As well, Hadi Awang and his colleagues in PAS have grown increasingly wary of the current UMNO leadership. Indeed, the UMNO-PAS pact (Muafakat Nasional) is barely holding together despite their recent kiss and make up session. PAS, having tasted federal power and the enormous benefits it brings, seems unwilling to jeopardise the gains it has made just to support a clutch of UMNO leaders with numerous corruption charges hanging over their heads.
Together with Tengku Razaleigh, Mahathir is now trying to forge a new political arrangement that will unite UMNO (minus its corrupt leaders), PPBM (minus Muhyiddin), Mahathir’s Pejuang, Amanah, PAS and disaffected PKR MPs. With the tacit support of Warisan and GRS, that should give Razaleigh enough support to stake a claim to the premiership in the event Muhyiddin is forced out.
Mahathir may not have all his ducks in a row just yet but he seems confident that once the plan gathers momentum, he can successfully appeal to Malay-Muslim MPs to come together to “save” the nation.
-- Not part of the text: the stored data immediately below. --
/-! #### Sizes -/

/-- The size expression of a schema: the sum of `size (clauseForm (toClause cl)) + 1` over its
clauses, as a counter expression (valid when loop bounds do not mention loop indices,
`BoundsFree`). [folklore] -/
def sizeE : Sch V W → GExpr V
  | cls L => GExpr.const (L.map fun c => 3 * c.1.length + 2 * c.2.length + 2).sum
  | seq a b => GExpr.add a.sizeE b.sizeE
  | loop _ e body => GExpr.mul e body.sizeE

omit [DecidableEq V] in
/-- The variables of a counter expression. [folklore] -/
def _root_.Literature.Computability.Complexity.GExpr.vars : GExpr V → List V
  | GExpr.const _ => []
  | GExpr.var x => [x]
  | GExpr.add a b => a.vars ++ b.vars
  | GExpr.mul a b => a.vars ++ b.vars

/-- An expression not mentioning `i` is unchanged by updating `i`. [folklore] -/
theorem _root_.Literature.Computability.Complexity.GExpr.eval_update_of_not_mem {i : V} (env : V → ℕ) (k : ℕ) :
    ∀ {e : GExpr V}, i ∉ e.vars → e.eval (Function.update env i k) = e.eval env
  | GExpr.const _, _ => rfl
  | GExpr.var x, h => by
    simp only [GExpr.vars, List.mem_singleton] at h
    simp [GExpr.eval, Function.update_of_ne (Ne.symm h)]
  | GExpr.add a b, h => by
    simp only [GExpr.vars, List.mem_append, not_or] at h
    simp [GExpr.eval, GExpr.eval_update_of_not_mem env k h.1, GExpr.eval_update_of_not_mem env k h.2]
  | GExpr.mul a b, h => by
    simp only [GExpr.vars, List.mem_append, not_or] at h
    simp [GExpr.eval, GExpr.eval_update_of_not_mem env k h.1, GExpr.eval_update_of_not_mem env k h.2]

omit [DecidableEq V] in
/-- `BoundsFree F s`: every loop bound of `s` mentions only variables in `F` ("free"
variables, never used as loop indices), and no loop index is in `F`. [folklore] -/
def BoundsFree (F : V → Prop) : Sch V W → Prop
  | cls _ => True
  | seq a b => BoundsFree F a ∧ BoundsFree F b
  | loop i e body => ¬ F i ∧ (∀ v ∈ e.vars, F v) ∧ (∀ v ∈ body.sizeE.vars, F v) ∧ BoundsFree F body

/-- The size expression of a `BoundsFree` schema is invariant under updating a loop index.
[folklore] -/
theorem eval_sizeE_update {F : V → Prop} {i : V} (hi : ¬ F i) (env : V → ℕ) (k : ℕ) :
    ∀ {s : Sch V W}, (∀ v ∈ s.sizeE.vars, F v) →
      s.sizeE.eval (Function.update env i k) = s.sizeE.eval env :=
  fun h => GExpr.eval_update_of_not_mem env k fun hm => hi (h _ hm)

/-- **The size expression computes the clause sizes**: for a `BoundsFree` schema,
`Σ_{cl ∈ clauses} (size (clauseForm (toClause cl)) + 1) = sizeE`. [folklore] -/
theorem sum_size_clauses {F : V → Prop} : ∀ {s : Sch V W} (_ : s.BoundsFree F) (env : V → ℕ),
    ((s.clauses env).map fun cl => (clauseForm (HClause.toClause cl)).size + 1).sum = s.sizeE.eval env
  | cls L, _, env => by
    simp only [clauses, sizeE, GExpr.eval, List.map_map]
    congr 1
    refine List.map_congr_left fun c _ => ?_
    simp [size_clauseForm_toClause, evalCl]
  | seq a b, h, env => by
    simp only [clauses, sizeE, GExpr.eval, List.map_append, List.sum_append,
      sum_size_clauses h.1, sum_size_clauses h.2]
  | loop i e body, h, env => by
    obtain ⟨hi, -, hsz, hb⟩ := h
    simp only [clauses, sizeE, GExpr.eval]
    generalize e.eval env = N
    induction N with
    | zero => simp
    | succ N ih =>
      rw [List.range_succ, List.flatMap_append, List.map_append, List.sum_append, ih,
        List.flatMap_singleton, sum_size_clauses hb, eval_sizeE_update hi env N hsz]
      ring

end Stmt

end Sch

/-! ### Counter expressions for polynomials -/

namespace GE

variable {V : Type}

/-- Powers of a counter expression. [folklore] -/
def pow (e : GExpr V) : ℕ → GExpr V
  | 0 => GExpr.const 1
  | i + 1 => GExpr.mul (pow e i) e

/-- A polynomial over `ℕ` evaluated at a counter expression, as a counter expression. [folklore] -/
noncomputable def poly (r : Polynomial ℕ) (e : GExpr V) : GExpr V :=
  (List.range (r.natDegree + 1)).foldr
    (fun i acc => GExpr.add (GExpr.mul (GExpr.const (r.coeff i)) (pow e i)) acc) (GExpr.const 0)

/-- Value of a power expression. [folklore] -/
@[simp] theorem eval_pow (e : GExpr V) (env : V → ℕ) : ∀ i, (pow e i).eval env = e.eval env ^ i
  | 0 => rfl
  | i + 1 => by rw [pow, GExpr.eval, eval_pow e env i, pow_succ]

/-- Value of a polynomial expression: the polynomial at the value. [folklore] -/
@[simp] theorem eval_poly (r : Polynomial ℕ) (e : GExpr V) (env : V → ℕ) :
    (poly r e).eval env = r.eval (e.eval env) := by
  rw [Polynomial.eval_eq_sum_range, poly]
  generalize r.natDegree + 1 = m
  induction m with
  | zero => rfl
  | succ m ih =>
    rw [List.range_succ, List.foldr_append, Finset.sum_range_succ]
    simp only [List.foldr_cons, List.foldr_nil]
    have : ∀ (l : List ℕ) (a : GExpr V),
        (l.foldr (fun i acc => GExpr.add (GExpr.mul (GExpr.const (r.coeff i)) (pow e i)) acc) a).eval env
          = (l.foldr (fun i acc => GExpr.add (GExpr.mul (GExpr.const (r.coeff i)) (pow e i)) acc)
              (GExpr.const 0)).eval env + a.eval env := by
      intro l a
      induction l with
      | nil => simp [GExpr.eval]
      | cons i l ihl => simp [GExpr.eval, ihl]; ring
    rw [this, ih]
    simp [GExpr.eval]

/-- Variables of a power expression. [folklore] -/
theorem vars_pow_subset (e : GExpr V) {v : V} : ∀ {i}, v ∈ (pow e i).vars → v ∈ e.vars
  | 0, h => by simp [pow, GExpr.vars] at h
  | i + 1, h => by
    simp only [pow, GExpr.vars, List.mem_append] at h
    rcases h with h | h
    · exact vars_pow_subset e h
    · exact h

/-- Variables of a polynomial expression. [folklore] -/
theorem vars_poly_subset (r : Polynomial ℕ) (e : GExpr V) {v : V} (h : v ∈ (poly r e).vars) :
    v ∈ e.vars := by
  unfold poly at h
  revert h
  induction List.range (r.natDegree + 1) with
  | nil => intro h; simp [GExpr.vars] at h
  | cons i l ih =>
    intro h
    simp only [List.foldr_cons, GExpr.vars, List.nil_append, List.mem_append] at h
    rcases h with h | h
    · exact vars_pow_subset e h
    · exact ih h

end GE

/-! ### The schema of the Cook–Levin clauses -/

/-- Counter variables of the Cook–Levin generator: input length, bit counter, row index, column
index, and the run index of literal emission. [folklore] -/
inductive CV where
  /-- the input length `n` -/
  | x0
  /-- the bit counter of the bit loop -/
  | cc
  /-- the row index `t` -/
  | ti
  /-- the column index `j` -/
  | ji
  /-- the run index of `varStmt` -/
  | rr
  deriving DecidableEq, Fintype

section Concrete

open Tableau Turing

variable (M : TM2ComputableAux Bool Bool) (p q : Polynomial ℕ)

/-- The certificate bound at input length `n`. [folklore] -/
noncomputable def PP (n : ℕ) : ℕ := p.eval n

/-- The time bound at input length `n`: the machine's polynomial at the largest verifier input
length `N = 2n + 2 + P`. [folklore] -/
noncomputable def TT (n : ℕ) : ℕ := q.eval (NN n (PP p n))

/-- The number of block values. [folklore] -/
noncomputable def MMv : ℕ := Nat.card (Val M.tm)

/-- The index of a block value. [folklore] -/
noncomputable def idxV (v : Val M.tm) : ℕ := Finite.equivFin (Val M.tm) v

/-- The renaming of block variables into unary names. [folklore] -/
noncomputable def renM : TVar M → ℕ := Sch.ren (MMv M) (idxV M)

/-- The renaming is injective. [folklore] -/
theorem renM_injective : Function.Injective (renM M) := by
  rintro ⟨b, v⟩ ⟨b', v'⟩ h
  have h1 : b * MMv M + idxV M v = b' * MMv M + idxV M v' := uname_injective h
  have hv : idxV M v < MMv M := (Finite.equivFin (Val M.tm) v).2
  have hv' : idxV M v' < MMv M := (Finite.equivFin (Val M.tm) v').2
  have hM : 0 < MMv M := Nat.zero_lt_of_lt hv
  have hi : idxV M v = idxV M v' := by
    have := congrArg (· % MMv M) h1
    simpa [Nat.mul_comm b, Nat.mul_comm b', Nat.mul_add_mod, Nat.mod_eq_of_lt hv,
      Nat.mod_eq_of_lt hv'] using this
  have hb : b = b' := by
    have := congrArg (· / MMv M) h1
    simpa [Nat.mul_comm b, Nat.mul_comm b', Nat.mul_add_div hM, Nat.div_eq_of_lt hv,
      Nat.div_eq_of_lt hv'] using this
  subst hb
  have : v = v' := (Finite.equivFin (Val M.tm)).injective (Fin.ext hi)
  rw [this]

/-- **The Cook–Levin formula of `x`, over `ℕ`**: the tableau CNF with certificate bound `p(n)`
and time bound `q(N)`, its block variables renamed. [cite: Cook1971, Thm. 1] [cite: AroraBarakCC2009, Lemma 2.11] -/
noncomputable def chi (x : List Bool) : PropForm ℕ :=
  (tableau M (PP p x.length) (TT p q x.length) x).mapVars (renM M)

/-- **The reduction**: `x ↦ encode (¬ χₓ)` (Arora–Barak 2009, Example 2.21: "consider the
formula `¬φₓ`"). [cite: AroraBarakCC2009, Example 2.21] -/
noncomputable def reduce (x : List Bool) : List Bool :=
  encodingPropForm.encode (PropForm.neg (chi M p q x))

/-! #### Counter expressions for the parameters -/

/-- `n`. [folklore] -/
def X0 : GExpr CV := GExpr.var CV.x0
/-- `P = p(n)`. [folklore] -/
noncomputable def PE : GExpr CV := GE.poly p X0
/-- `N = 2n + 2 + P`. [folklore] -/
noncomputable def NE : GExpr CV :=
  GExpr.add (GExpr.add (GExpr.mul (GExpr.const 2) X0) (GExpr.const 2)) (PE p)
/-- `T = q(N)`. [folklore] -/
noncomputable def TE : GExpr CV := GE.poly q (NE p)
/-- `d`. [folklore] -/
noncomputable def dE : GExpr CV := GExpr.const (dM M)
/-- `S₁ = N + d T + 3 d`. [folklore] -/
noncomputable def SE : GExpr CV :=
  GExpr.add (GExpr.add (NE p) (GExpr.mul (dE M) (TE p q))) (GExpr.mul (GExpr.const 3) (dE M))
/-- `RB = S₁ + 1`. [folklore] -/
noncomputable def RE : GExpr CV := GExpr.add (SE M p q) (GExpr.const 1)
/-- The block number `t · RB + J`. [folklore] -/
noncomputable def blkE (t J : GExpr CV) : GExpr CV := GExpr.add (GExpr.mul t (RE M p q)) J

section Eval

variable {M p q} {env : CV → ℕ} {n : ℕ} (hn : env CV.x0 = n)
include hn

/-- Value of `PE`. [folklore] -/
theorem eval_PE : (PE p).eval env = PP p n := by simp [PE, X0, GExpr.eval, hn, PP]
/-- Value of `NE`. [folklore] -/
theorem eval_NE : (NE p).eval env = NN n (PP p n) := by
  simp [NE, X0, GExpr.eval, hn, eval_PE hn, NN]
/-- Value of `TE`. [folklore] -/
theorem eval_TE : (TE p q).eval env = TT p q n := by simp [TE, eval_NE hn, TT]
/-- Value of `SE`. [folklore] -/
theorem eval_SE : (SE M p q).eval env = S1 M n (PP p n) (TT p q n) := by
  simp [SE, dE, GExpr.eval, eval_NE hn, eval_TE hn, S1]
/-- Value of `RE`. [folklore] -/
theorem eval_RE : (RE M p q).eval env = RB M n (PP p n) (TT p q n) := by
  simp [RE, GExpr.eval, eval_SE hn, RB]
/-- Value of a block number expression. [folklore] -/
theorem eval_blkE (t J : GExpr CV) :
    (blkE M p q t J).eval env = blk M n (PP p n) (TT p q n) (t.eval env) (J.eval env) := by
  simp [blkE, GExpr.eval, eval_RE hn, blk]

end Eval

/-! #### The schema -/

local notation "W" => Val (TM2ComputableAux.tm M)

/-- Row `0` block `J`. [folklore] -/
noncomputable def b0 (J : GExpr CV) : GExpr CV := blkE M p q (GExpr.const 0) J
/-- Row `t` block `J` (`t` the row index variable). [folklore] -/
noncomputable def bt (J : GExpr CV) : GExpr CV := blkE M p q (GExpr.var CV.ti) J
/-- Row `t + 1` block `J`. [folklore] -/
noncomputable def bt1 (J : GExpr CV) : GExpr CV :=
  blkE M p q (GExpr.add (GExpr.var CV.ti) (GExpr.const 1)) J
/-- `2 n + c`. [folklore] -/
def twoN (c : ℕ) : GExpr CV := GExpr.add (GExpr.mul (GExpr.const 2) X0) (GExpr.const c)

/-- Schema of the start clauses. [folklore] -/
noncomputable def startS : Sch CV W :=
  Sch.seq (Sch.cls [([], [(b0 M p q (GExpr.const 0), ctrlVal M)]),
      ([], [(b0 M p q (twoN 1), symVal M false)]), ([], [(b0 M p q (twoN 2), symVal M true)])])
    (Sch.seq
      (Sch.loop CV.ji (PE p) (Sch.cls
        [([], [(b0 M p q (GExpr.add (twoN 3) (GExpr.var CV.ji)), symVal M false),
               (b0 M p q (GExpr.add (twoN 3) (GExpr.var CV.ji)), symVal M true),
               (b0 M p q (GExpr.add (twoN 3) (GExpr.var CV.ji)), noneVal M.tm)]),
         ([(b0 M p q (GExpr.add (twoN 3) (GExpr.var CV.ji)), noneVal M.tm)],
          [(b0 M p q (GExpr.add (twoN 4) (GExpr.var CV.ji)), noneVal M.tm)])]))
      (Sch.loop CV.ji (GExpr.add (GExpr.mul (dE M) (TE p q)) (GExpr.mul (GExpr.const 3) (dE M)))
        (Sch.cls [([], [(b0 M p q (GExpr.add (GExpr.add (NE p) (GExpr.const 1)) (GExpr.var CV.ji)),
          noneVal M.tm)])])))

/-- Payload of the top clauses of a row. [folklore] -/
noncomputable def topL : List (ClauseE CV W) :=
  (allTuples M (3 * dM M + 1)).flatMap fun a =>
    (List.finRange (2 * dM M + 1)).map fun (r : Fin (2 * dM M + 1)) =>
      ((List.finRange (3 * dM M + 1)).map fun (s : Fin (3 * dM M + 1)) =>
          (bt M p q (GExpr.const s), a s),
        [(bt1 M p q (GExpr.const r), topF (dM M) a r)])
Such a plan would give Mahathir everything he wants — it would stop Anwar, punish Najib, Zahid and all the other corrupt UMNO leaders who oppose him; put his son in a strong position, sideline the DAP and consolidate Malay-Muslim supremacy. It’s a bold and ambitious plan, no doubt, but one with broad appeal to warring Malay parties and groups.
The DAP, of course, will not like it but their options are limited — stay neutral or support either Muhyiddin or Zahid. It’s lose-lose for them whichever way you look at it.
Can Mahathir and Tengku Razaleigh pull it off? With razor-thin margins in Parliament, it would only take a few MPs to shift sides to bring down the government and pave the way for Tengku Razaleigh to take the premiership as a “compromise” candidate.
No matter how much he may fear it, Muhyiddin cannot avoid a no-confidence motion once Parliament resumes because the budget will have to be tabled and passed come November. Traditionally, the defeat of a money bill is taken to mean that the government no longer enjoys the support of the House. The next few weeks will be intense; unless he can come up with a winning strategy to counter Mahathir, Muhyiddin’s days might well be numbered.